El lugar, junto con sus personas, era muy diferente al continente americano, y en general, a todo lo que habían conocido durante la infancia. Todavía, mientras Abel trataba de distraer su mente en algo que no fuera el recuerdo dorado de Chelsea, podía sentir esos días en los que Manhattan lo había recibido como uno más, sin saber que era un enemigo de uno de los suyos.

—Son las cinco de la mañana, ¿por qué rayos estamos despiertos?

—No sé cuántas horas hay de diferencia entre las lunas y Tokio, pero si he de entender que aquí los extranjeros suelen voltear mucho su horario de sueño.

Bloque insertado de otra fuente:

import Summits.BirchSwinnertonDyer.BirchSwinnertonDyer.Theorems.PrintCf2RubinValueTwoEllipticUnitsLocalRelation
import Literature.NumberTheory.EllipticCurves.PAdicTwoVariableRelNormCoherentUnitsOfGlobal
import HarnessLib

/-!
# The TWO-VARIABLE elliptic units `e(𝔞) = (Θ(1; 𝔤v̄^{i+1}v^{k+1}, 𝔞))_{i,k}` at one prime above `v`: a baseNorm-coherent family of
# `𝒰(E_i·K_π^∞)`, its principal projection `⟨e(𝔞)⟩ ∈ principalCoherentFamilies` (the domain of the two-variable Coleman map), and
# THE PRODUCT RULE `σ̃_𝔞·⟨e(𝔠)⟩ · ⟨e(𝔞)⟩^{N𝔠} = ⟨e(𝔞𝔠)⟩` for local lifts `σ̃_𝔞` of the Artin symbols (de Shalit II.2.4 (ii), II.4.14, III.1)

Cell `bsd-print-cf2`, width seat `bsd-line-cf2c-w7` g15, route C `PrintCf2RubinValueTwo`, crux of record stmt-BirchSwinnertonDyer-24033
`TwoVariableMainConjAtSplitTwoQuad` (23720 nominal), BRICK §4(c); `--supports` the crux as a helper.  THEOREMS + two definitions by
composition; CONDITIONAL on the published named facts `DeShalit1987.prop24_ii_galoisAction` (II.2.4 (ii)), `prop24_iii_unit` (II.2.4 (iii)),
`prop25_i_normRelation` (II.2.5 (i)), `prop24_i_mem_rayClassField` (II.2.4 (i)) where stated — carried as hypotheses, never asserted.
Theses-free.  BSD is not proved by any of this.

INPUT (i) + (ii)(R) of the capstone `ColemanCoinvariantArtin.charIdeal_coinvariants_colemanImage_closure_eq_span_of_mul_rule` (S26, g14):
principal coherent families `β_c ∈ principalCoherentFamilies hπ E hmono` indexed by ideals, with the product rule for local Galois elements.
The one-variable file `PrintCf2RubinValueTwoEllipticUnitsLocalTower` built `e(𝔞) = (Θ(1; 𝔪v^{k+1}, 𝔞))_k ∈ 𝒰_𝔓` for ONE modulus `𝔪`;
de Shalit's two-variable tower (II.4.14, III.1.1) has moduli `𝔪_i = 𝔤v̄^{i+1}` growing in the UNRAMIFIED-at-`v` direction.  THIS file:

* §1 bookkeeping of the moduli `𝔤v'^{i+1}` (`v' ≠ v`, e.g. `v' = v̄`): non-zero, proper, antitone, prime to `v`, `w = 1`, coprimality;
* §2 `exists_forall₂_isThetaValueOne` — the two-variable theta family `x_{i,k} ∈ K(𝔤v'^{i+1}v^{k+1})`, `ι̂ x_{i,k} = Θ(1; 𝔤v'^{i+1}v^{k+1}, 𝔞)`
  EXISTS (GIVEN II.2.4 (i) and one period lattice `ι(𝔤)`); ★ `coe_towerNorm₂_eq_of_isThetaValueOne` — norm-coherence in the `v'`-direction
  `N_{K(𝔤v'^{i+2}v^{k+1})/K(𝔤v'^{i+1}v^{k+1})} x_{i+1,k} = x_{i,k}` (GIVEN II.2.5 (i), `v' ∣ 𝔤v'^{i+1}v^{k+1}`);
* §3 ★★ `ellipticUnitsLocal₂` — **`e(𝔞) := ofGlobal₂ x ∈ coherentFamilies hπ E hmono`** for a local unramified tower `E_i ⊇ K(𝔤v'^{i+1})_𝔓`
  with inert steps (`ellipticUnitsLocal₂_mem_coherentFamilies`); `coe_val_ellipticUnitsLocal₂`, `ellipticUnitsLocal₂_congr`;
* §4 ★★★ **THE PRODUCT RULE** `galAct_ellipticUnitsLocal₂_mul_pow` — for `σ̃ ∈ Γ_{K_v}` restricting to the Artin symbol
  `(𝔞, K(𝔤v'^{i+1}v^{k+1})/K)` at every level, `σ̃·e(𝔠) · e(𝔞)^{N𝔠} = e(𝔞𝔠)` (II.2.4 (ii) transported: the local Galois action is the global
  one).  The sequel `PrintCf2RubinValueTwoEllipticUnitsPrincipalTwo` applies the principal projection and the unramified offset
  (`⟨e(𝔞)⟩ ∈ principalCoherentFamilies`, the `hrule` shape of the capstone).

What remains for the capstone (not here): the index set of ideals whose Artin symbol lies in the decomposition group (existence of `σ̃_𝔞`),
the layer-approximation (Artin surjectivity + density), `a₁`/`a₂`, and `L_ε ≠ 0`.

## References
* [deShalit1987] E. de Shalit, *Iwasawa theory of elliptic curves with complex multiplication* (1987), II.2.4 (i)–(iii), II.2.5 (i) (p. 44–48),
  II.4.5 (12)–(13) (p. 58), II.4.12 (p. 66), II.4.14 Step 1 (p. 71), III.1.1–1.3 (p. 88–90, 101).
* [Kato2004Asterisque] K. Kato, Astérisque 295 (2004), §15.3 (15.3.1), §15.5 (p. 252–253).
* [SerreLocalFields1979] J.-P. Serre, *Local Fields* (1979), Ch. II §4 Prop. 8.
-/

-- the summit namespace `Summit.BirchSwinnertonDyer.BirchSwinnertonDyer` repeats the problem name by design (D-0017)
set_option linter.dupNamespace false
set_option autoImplicit false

—Muy bien dicho, Abel. El asunto es que, aunque sean altas horas de la madrugada, sería bueno echarle un vistazo al lugar— anuncia El Conquistador poniéndose de pie.

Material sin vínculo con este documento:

/-- item stmt-AtomisticToContinuum-13679 · crux · rank 5 · open · by planner
why it might fail: Admissibility is essential (the linear hierarchy has non-mixture stationary solutions, Spohn 1984 §5; only mode-A mass bookkeeping excludes them); needs the H-theorem AND its equality case for L∞ Gaussian-bounded mild solutions on 𝕋³ plus moment-determinacy of random L∞ densities — not in print.
sources: doi:10.1007/bfb0071883, book:cercignani1984-kinetic-theories-boltzmann-equation pp.148-152, CIP1994, Arkeryd1972, DiaconisFreedman1987, DesvillettesVillani2005
[crux] BOLTZMANN'S HYPOTHESIS IS A THEOREM AT THE BOLTZMANN–GRAD POINT, CONTINUOUS CLASS (card (E) =
(E2)+(E3), typed at ε = 0 on 𝕋³; REPAIRED statement of HierarchyEndpointRigidity =
stmt-AtomisticToContinuum-11471, flagged refutable-misstated by refuter-rreview-0815T18-1-0 with an
evidence sketch: the mild hierarchy evaluates F_{s+1} pointwise on the volume-NULL contact diagonal
x_{s+1} = x_i, so a velocity product f(v)^{⊗s}, f non-Maxwellian, ZEROED on the free-flight hull of
{x_i = x_j} is a measurable stationary solution with vanishing collision term, admissible via W_k =
f^{⊗k}; repair = the refuter's: every F_s is CONTINUOUS — the hull is dense (directions −Δx + ℤ³ are
dense in S²), so a continuous function vanishing on it vanishes, and Lanford regularity classically
includes continuity, GST2013 Thm 8). Let F = (F_s)_s be a time-independent family of continuous,
non-negative s-particle functions on (𝕋³ × ℝ³)^s with Lanford bounds F_s ≤ C^s e^(−βE(Z_s)), which
(i) is a STATIONARY mild solution of the hard-sphere Boltzmann hierarchy on some [0,T], T > 0
(IsMildBoltzmannHierarchySolutionOn with the constant-in-time family), and (ii) is ADMISSIBLE: the
mode-A limit (velocity-ave -/
@[route_item "route-AtomisticToContinuum-BGEndpointRigidity", crux]
def HierarchyEndpointRigidityR : Prop :=
  ∀ (F : (s : ℕ) → Literature.Analysis.FluidPDE.Config s (Fin 3) Literature.MathematicalPhysics.KineticTheory.T3 → ℝ), (∀ s, Measurable (F s)) → (∀ s, Continuous (F s)) → (∀ s Zs, 0 ≤ F s Zs) → (∃ β C : ℝ, 0 < β ∧ ∀ s Zs, F s Zs ≤ C ^ s * Real.exp (-(β * Literature.Analysis.FluidPDE.configEnergy Zs))) → (∃ T : ℝ, 0 < T ∧ Literature.Analysis.FluidPDE.IsMildBoltzmannHierarchySolutionOn T (Literature.Analysis.FluidPDE.Torus.geometry (Fin 3)) (fun s (_ : ℝ) => F s)) → (∃ (Nk : ℕ → ℕ) (Wk : (k : ℕ) → Literature.Analysis.FluidPDE.Config (Nk k) (Fin 3) Literature.MathematicalPhysics.KineticTheory.T3 → ℝ), Filter.Tendsto Nk Filter.atTop Filter.atTop ∧ (∀ k, Literature.Analysis.FluidPDE.IsSymmetricFn (Wk k)) ∧ (∀ k, Measurable (Wk k)) ∧ (∀ k z, 0 ≤ Wk k z) ∧ (∀ k, ∫ z, Wk k z = 1) ∧ (∃ β C : ℝ, 0 < β ∧ ∀ k s Zs, |Literature.Analysis.FluidPDE.nthMarginal (Nk k) s (Wk k) Zs| ≤ C ^ s * Real.exp (-(β * Literature.Analysis.FluidPDE.configEnergy Zs))) ∧ Literature.Analysis.FluidPDE.TendstoMarginals (fun k s (_ : ℝ) => Literature.Analysis.FluidPDE.nthMarginal (Nk k) s (Wk k)) (fun s (_ : ℝ) => F s) 0) → ∃ π : MeasureTheory.Measure (Literature.MathematicalPhysics.KineticTheory.V3 × ℝ), MeasureTheory.IsProbabilityMeasure π ∧ π {p | p.2 ≤ 0} = 0 ∧ ∀ s, F s =ᵐ[MeasureTheory.volume] fun Zs => ∫ p, Literature.Analysis.FluidPDE.tensorPow s (fun z : Literature.MathematicalPhysics.KineticTheory.T3 × Literature.MathematicalPhysics.KineticTheory.V3 => Literature.Analysis.FluidPDE.localMaxwellian 1 p.2 p.1 z.2) Zs ∂π

/-- item stmt-AtomisticToContinuum-14475 · crux · rank 6 · open · by planner
why it might fail: Boltzmann's hypothesis is open for every deterministic interacting gas (Spohn1991 p.25); φ₀ uniform in the Lanford constant C admits locally clustered states outside any φ-expansion; IsEquilibriumFlow pins the flow only Gibbs-a.e., i.e. not at all on a non-Gibbs candidate.
sources: Spohn1991, OllaVaradhanYau1993, NachtergaeleYau2003, GurevichSuhov1976, Alexander1976
[crux] LANFORD-CLASS BOLTZMANN HYPOTHESIS — the route's X_BH, TYPED in the vacuum-free
componentwise-dilute MIXTURE form (supersedes the informal stmt-AtomisticToContinuum-11484, graded
refuted-misstated AS PROSE by refuter-rattack-11484 2026-08-16: the literal typing 'every ν ∈
S_φ(C,β), φ < φ₀, is a z>0 Gibbs mixture' dies by vacuum dilution ½δ_∅ + ½g_(z,β) ∈ S_φ(C,β) (F1,
Dilution.lean kernel-checked) and by thin-Gibbs dilution, which drives the MEAN reduced density of
any state to 0 keeping (C,β) (F2); both are answered here — F1 by ν{∅} = 0, F2 because diluteness is
imposed on the ASYMPTOTIC EMPIRICAL density, i.e. on every ergodic component, so a dense component
violates the hypothesis; the refuter's recommended spatially-ergodic form C″ is NOT used because the
consumer GronwallBGR meets non-ergodic local limits and spatially-ergodic components of a stationary
law need not be stationary before macrostate cycling is excluded — which is part of the hypothesis
itself). STATEMENT: there is φ₀ > 0 such that for every diameter ε > 0, every EQUILIBRIUM infinite
hard-sphere flow Φ (Literature.Analysis.FluidPDE.InfiniteHardSphereFlow (Fin 3) ε with
Φ.IsEquilibriumFlow — Alexander's fl -/
@[route_item "route-AtomisticToContinuum-BGEndpointRigidity", crux]
def LanfordBoltzmannHypothesisR2 : Prop :=
  ∃ φ₀ : ℝ, 0 < φ₀ ∧ ∀ ε : ℝ, 0 < ε → ∀ Φ : Literature.Analysis.FluidPDE.InfiniteHardSphereFlow (Fin 3) ε, Φ.IsEquilibriumFlow → ∀ (φ C β : ℝ) (ν : MeasureTheory.Measure (Literature.Analysis.FunctionSpaces.PointConfig (Literature.MathematicalPhysics.KineticTheory.V3 × Literature.MathematicalPhysics.KineticTheory.V3))), 0 < β → Literature.MathematicalPhysics.KineticTheory.StationaryLanfordState Φ φ C β ν → ν {∅} = 0 → (∀ᵐ ω ∂ν, ∀ᶠ n : ℕ in Filter.atTop, ENNReal.ofReal (ε ^ 3) * ((Literature.Analysis.FunctionSpaces.PointConfig.count ω (Literature.MathematicalPhysics.KineticTheory.PointProcess.centredBox n ×ˢ (Set.univ : Set Literature.MathematicalPhysics.KineticTheory.V3))) : ENNReal) ≤ ENNReal.ofReal φ₀ * MeasureTheory.volume (Literature.MathematicalPhysics.KineticTheory.PointProcess.centredBox (d := Fin 3) n)) → Literature.MathematicalPhysics.KineticTheory.IsHardSphereGibbsMixture ε ν

/-- item stmt-AtomisticToContinuum-17626 · crux · rank 9 · open · by planner
why it might fail: Even given (B) and the envelope, the deterministic one/two-block + LD steps need Alexander's flow on ALL Lanford-regular dilute data and dilute hs-Gibbs large deviations uniform along the evolution; the bootstrap error ∝ H_N(s)/N must close by Gronwall before T — not in print without noise.
sources: OllaVaradhanYau1993, Yau1991, KipnisLandim1999, Spohn1991, Alexander1976
[support] RELATIVE-ENTROPY GRONWALL IN BAND, STEP (B) FROM THE ENDPOINT CLASSIFICATION — the TYPED
glue to the guarded target (rev 15, after the Statement re-type p126922; supersedes GronwallBGR
stmt-AtomisticToContinuum-14531 = LanfordBoltzmannHypothesisR2 → DiluteSelfConsistency →
LanfordEnvelopeR → RelEntropyVanishing, whose dilute-visitation input 3091 is now the conjunct's own
hypothesis): LanfordBoltzmannHypothesisR2 → LanfordEnvelopeR → RelEntropyVanishingInBand. Content =
OllaVaradhanYau1993 §4 for the DETERMINISTIC torus gas IN BAND: take η₀ := min(φ₀/2, η_stat) from
X_BH's φ₀ and the dilute-statics radius η_stat (EOS inversion a ↦ ρ and cluster expansion for the
hard-sphere local Gibbs states; shared statics HsEosLowDensity 0768 / virial 0782) — an absolute
constant fixed before the profiles, as the outermost ∃ requires — and σ₀ := min of the inputs' σ₀;
for σ < σ₀ and a classical solution with ρ_t(x)σ³ < η₀ on [0,T): (A) limit points μ of the
space–time averaged laws blown up by ε_N = hsDiameter σ N (FluidPDE.localLawTimeAvg /
KineticTheory.IsOVYLimitState; spheres of diameter 1) exist and are translation invariant; (A′) by
the N-uniform Gaussian envelope of LanfordEnvel -/
@[route_item "route-AtomisticToContinuum-BGEndpointRigidity", crux]
def GronwallBGInBand : Prop :=
  LanfordBoltzmannHypothesisR2 → LanfordEnvelopeR → RelEntropyVanishingInBand

/-- item stmt-AtomisticToContinuum-11472 · support · rank 9 · open · by planner
sources: CIP1994, Arkeryd1972, DesvillettesVillani2005
[support] ENDPOINT H-THEOREM (strict Lyapunov property of H on 𝕋³; the engine of (E3)): for T > 0, β
> 0 and an a.e.-mild solution f of the hard-sphere Boltzmann equation on 𝕋³ × [0,T]
(IsAEMildBoltzmannSolutionOn, torus geometry, hardSphereKernel) that is measurable with 0 ≤ f ≤ C
e^(−β|v|²/2) on [0,T], if H(f(T)) ≥ H(f(0)) (boltzmannEntropy) then f(0) is a.e. a GLOBAL Maxwellian
ρ M_(u,θ) with constants ρ ≥ 0, θ > 0, u (Boltzmann 1876 / Carleman / Arkeryd equality case + the
torus classification of local-Maxwellian free-transport solutions; zero sets handled by positivity
spreading of the gain term). [difficulty: M] -/
@[route_item "route-AtomisticToContinuum-BGEndpointRigidity"]
def EndpointHTheorem : Prop :=
  ∀ (T β C : ℝ), 0 < T → 0 < β → ∀ f : ℝ → Literature.MathematicalPhysics.KineticTheory.T3 → Literature.MathematicalPhysics.KineticTheory.V3 → ℝ, Literature.Analysis.FluidPDE.IsAEMildBoltzmannSolutionOn T (Literature.Analysis.FluidPDE.Torus.geometry (Fin 3)) Literature.MathematicalPhysics.KineticTheory.hardSphereKernel f → (∀ t ∈ Set.Icc 0 T, Measurable (Function.uncurry (f t))) → (∀ t ∈ Set.Icc 0 T, ∀ x v, 0 ≤ f t x v ∧ f t x v ≤ C * Real.exp (-(β * ‖v‖ ^ 2 / 2))) → Literature.Analysis.FluidPDE.boltzmannEntropy (f 0) ≤ Literature.Analysis.FluidPDE.boltzmannEntropy (f T) → ∃ (ρ θ : ℝ) (u : Literature.MathematicalPhysics.KineticTheory.V3), 0 ≤ ρ ∧ 0 < θ ∧ ∀ᵐ z : Literature.MathematicalPhysics.KineticTheory.T3 × Literature.MathematicalPhysics.KineticTheory.V3, f 0 z.1 z.2 = Literature.Analysis.FluidPDE.localMaxwellian ρ θ u z.2

-- earlier Assembly (stmt-AtomisticToContinuum-13927, replaced 2026-08-16T23:24:01Z -> stmt-AtomisticToContinuum-17625): retired by None — LanfordEnvelopeR → HierarchyEndpointRigidityR → RelEntropyVanishing → _root_.HydrodynamicLimit
-- earlier Assembly (stmt-AtomisticToContinuum-9394, replaced 2026-08-15T20:37:01Z -> stmt-AtomisticToContinuum-13927): retired by None — RelEntropyVanishing → EntropyMethodTransfer → _root_.HydrodynamicLimit
/-- item stmt-AtomisticToContinuum-17625 · assembly · rank 1 · open · by planner
sources: KipnisLandim1999, OllaVaradhanYau1993
[assembly] (restated rev 15 after the Statement re-type p126922) The typed cruxes and the GUARDED
target imply the sub-problem Statement `_root_.HydrodynamicLimit` BY NAME: LanfordEnvelopeR →
HierarchyEndpointRigidityR → LanfordBoltzmannHypothesisR2 → RelEntropyVanishingInBand →
HydrodynamicLimit (template shape Crux₁ → … → Target → Statement). Mathematically the target alone
suffices, with the same η₀ and σ₀, by the entropy inequality for events + Measure.le_map_apply along
the flow (Theorems.tendstoHydroFieldsAt_of_klDiv, landed) — the eight lines of the route's `closes`;
the cruxes appear because they are this route's line to the target (Isolation ∧
StationaryLanfordConsistency ∧ HierarchyEndpointRigidityR ⇒ LanfordBoltzmannHypothesisR2; ∧
LanfordEnvelopeR ⇒ GronwallBGInBand ⇒ RelEntropyVanishingInBand). Earlier forms: rev 0
RelEntropyVanishing → EntropyMethodTransfer → HydrodynamicLimit (ground.trivial, restated rev 11),
rev 11 LanfordEnvelopeR → HierarchyEndpointRigidityR → RelEntropyVanishing → HydrodynamicLimit (over
the unguarded target 0766, dropped from this route at rev 15). [difficulty: provable-now] [sources:
KipnisLandim1999, OllaVaradhanYau1993, Yau1991] -/
@[route_item "route-AtomisticToContinuum-BGEndpointRigidity"]
def Assembly : Prop :=
  LanfordEnvelopeR → HierarchyEndpointRigidityR → LanfordBoltzmannHypothesisR2 → RelEntropyVanishingInBand → _root_.HydrodynamicLimit

-- records of items no longer active in this route (dropped / restated):
-- earlier LanfordEnvelope (stmt-AtomisticToContinuum-11470, replaced 2026-08-15T20:16:44Z -> stmt-AtomisticToContinuum-13677): refuted by Summit.AtomisticToContinuum.HydrodynamicLimit.Theorems.BGEndpointRigidityLanfordEnvelope_refuted — ∀ (a₀ θ₀ : Literature.MathematicalPhysics.KineticTheory.T3 → ℝ) (u₀ : Literature.MathematicalPhysics.KineticTheory.T3 → Literature.MathematicalPhysics.KineticTheory.
-- earlier HierarchyEndpointRigidity (stmt-AtomisticToContinuum-11471, replaced 2026-08-15T20:16:44Z -> stmt-AtomisticToContinuum-13679): retired by None — ∀ (F : (s : ℕ) → Literature.Analysis.FluidPDE.Config s (Fin 3) Literature.MathematicalPhysics.KineticTheory.T3 → ℝ), (∀ s, Measurable (F s)) → (∀ s Zs, 0 ≤ F s Zs) → (∃ β C : ℝ, 0 < β ∧ ∀ s Zs, F s Zs ≤ C ^ s * Real.exp (-(β * Literature.Analysis.
-- earlier LanfordBoltzmannHypothesis (stmt-AtomisticToContinuum-11484, replaced 2026-08-16T03:18:40Z -> stmt-AtomisticToContinuum-14377): retired by None — [support] LANFORD-CLASS BOLTZMANN HYPOTHESIS = the route's X_BH (the glue node of the classification half; INFORMAL until StationaryLanfordState / InfiniteHardSphereFlow / HardSphereGibbsState land; typed once they do as the Lanford-class restric
-- earlier GronwallBG (stmt-AtomisticToContinuum-11485, replaced 2026-08-16T03:18:40Z -> stmt-AtomisticToContinuum-14378): retired by None — [support] RELATIVE-ENTROPY GRONWALL WITH STEP (B) SUPPLIED BY THE ENDPOINT CLASSIFICATION (the glue of the hydrodynamic half: LanfordBoltzmannHypothesis ∧ LanfordEnvelope ⇒ RelEntropyVanishing; INFORMAL, the route-specific form of the retired RelEntropyErgodic i
-- earlier GronwallBGR (stmt-AtomisticToContinuum-14483, replaced 2026-08-16T03:40:47Z -> stmt-AtomisticToContinuum-14531): retired by None — LanfordBoltzmannHypothesisR → DiluteSelfConsistency → LanfordEnvelopeR → RelEntropyVanishing
-- earlier EntropyMethodTransfer (stmt-AtomisticToContinuum-9240, dropped 2026-08-16T23:24:01Z): proved by Summit.AtomisticToContinuum.HydrodynamicLimit.Theorems.hydrodynamicLimit_of_relEntropyVanishing — RelEntropyVanishing → _root_.HydrodynamicLimit

/-! D-0027 §2.1 — DECIDING THEOREM (planner-authored via `route open/edit --closes-file`; by planner-rrepair-AtomisticToContinuum-BGEndpoin-615814e3-0 2026-08-16T23:29:47Z):
its hypotheses are this route's items and its conclusion the sub-problem Statement (glue_lint), and it elaborates with this file. -/

@[closes "route-AtomisticToContinuum-BGEndpointRigidity"] theorem closes (_h₀ : RelEntropyVanishingInBand) (hEnv : LanfordEnvelopeR)
    (_hE : HierarchyEndpointRigidityR) (hBH : LanfordBoltzmannHypothesisR2)
    (hG : GronwallBGInBand) : _root_.HydrodynamicLimit := by
  -- crux-only (rev 16): the supports EndpointHTheorem / Assembly are no longer binders.
  -- The GUARDED Yau target is PRODUCED by the in-band Gronwall glue from X_BH (hBH) and K3 (hEnv) …
  obtain ⟨η₀, hη₀, H⟩ := hG hBH hEnv
  -- … and the packing-guarded conjunct follows with the SAME η₀ and σ₀: the guard is threaded
  -- through unchanged and the landed entropy-inequality step is applied at each t < T.
  refine ⟨η₀, hη₀, fun a₀ θ₀ u₀ ha hθ hu ha0 hθ0 => ?_⟩
  obtain ⟨σ₀, hσ₀, G⟩ := H a₀ θ₀ u₀ ha hθ hu ha0 hθ0
  refine ⟨σ₀, hσ₀, fun σ hσ hσ' T ρ θ u hsol hguard Φ h0 t ht => ?_⟩
  obtain ⟨hprob, hmain⟩ := G σ hσ hσ' T ρ θ u hsol hguard Φ
  obtain ⟨a, hψ, hconc, hkl⟩ := hmain h0 t ht
  exact Summit.AtomisticToContinuum.HydrodynamicLimit.Theorems.tendstoHydroFieldsAt_of_klDiv
    (a := a) Φ hconc hkl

—Enloqueció, ¿no es así? Aquí nadie está despierto a esta hora.

—Basta, Owen. Tal vez sea buena idea observar sin nadie al acecho— lo reprende Abel caminando hacia la puerta.

  El moreno, suspirando con molestia, sale y cierra la puerta detrás de él. La frescura previa a un alba amarillenta los hace fruncir el ceño, y al tiempo que admiraban los diferentes letreros y una que otra persona corriendo para alcanzar un autobús, los tres se sorprenden al encontrar las puertas del hotel abiertas.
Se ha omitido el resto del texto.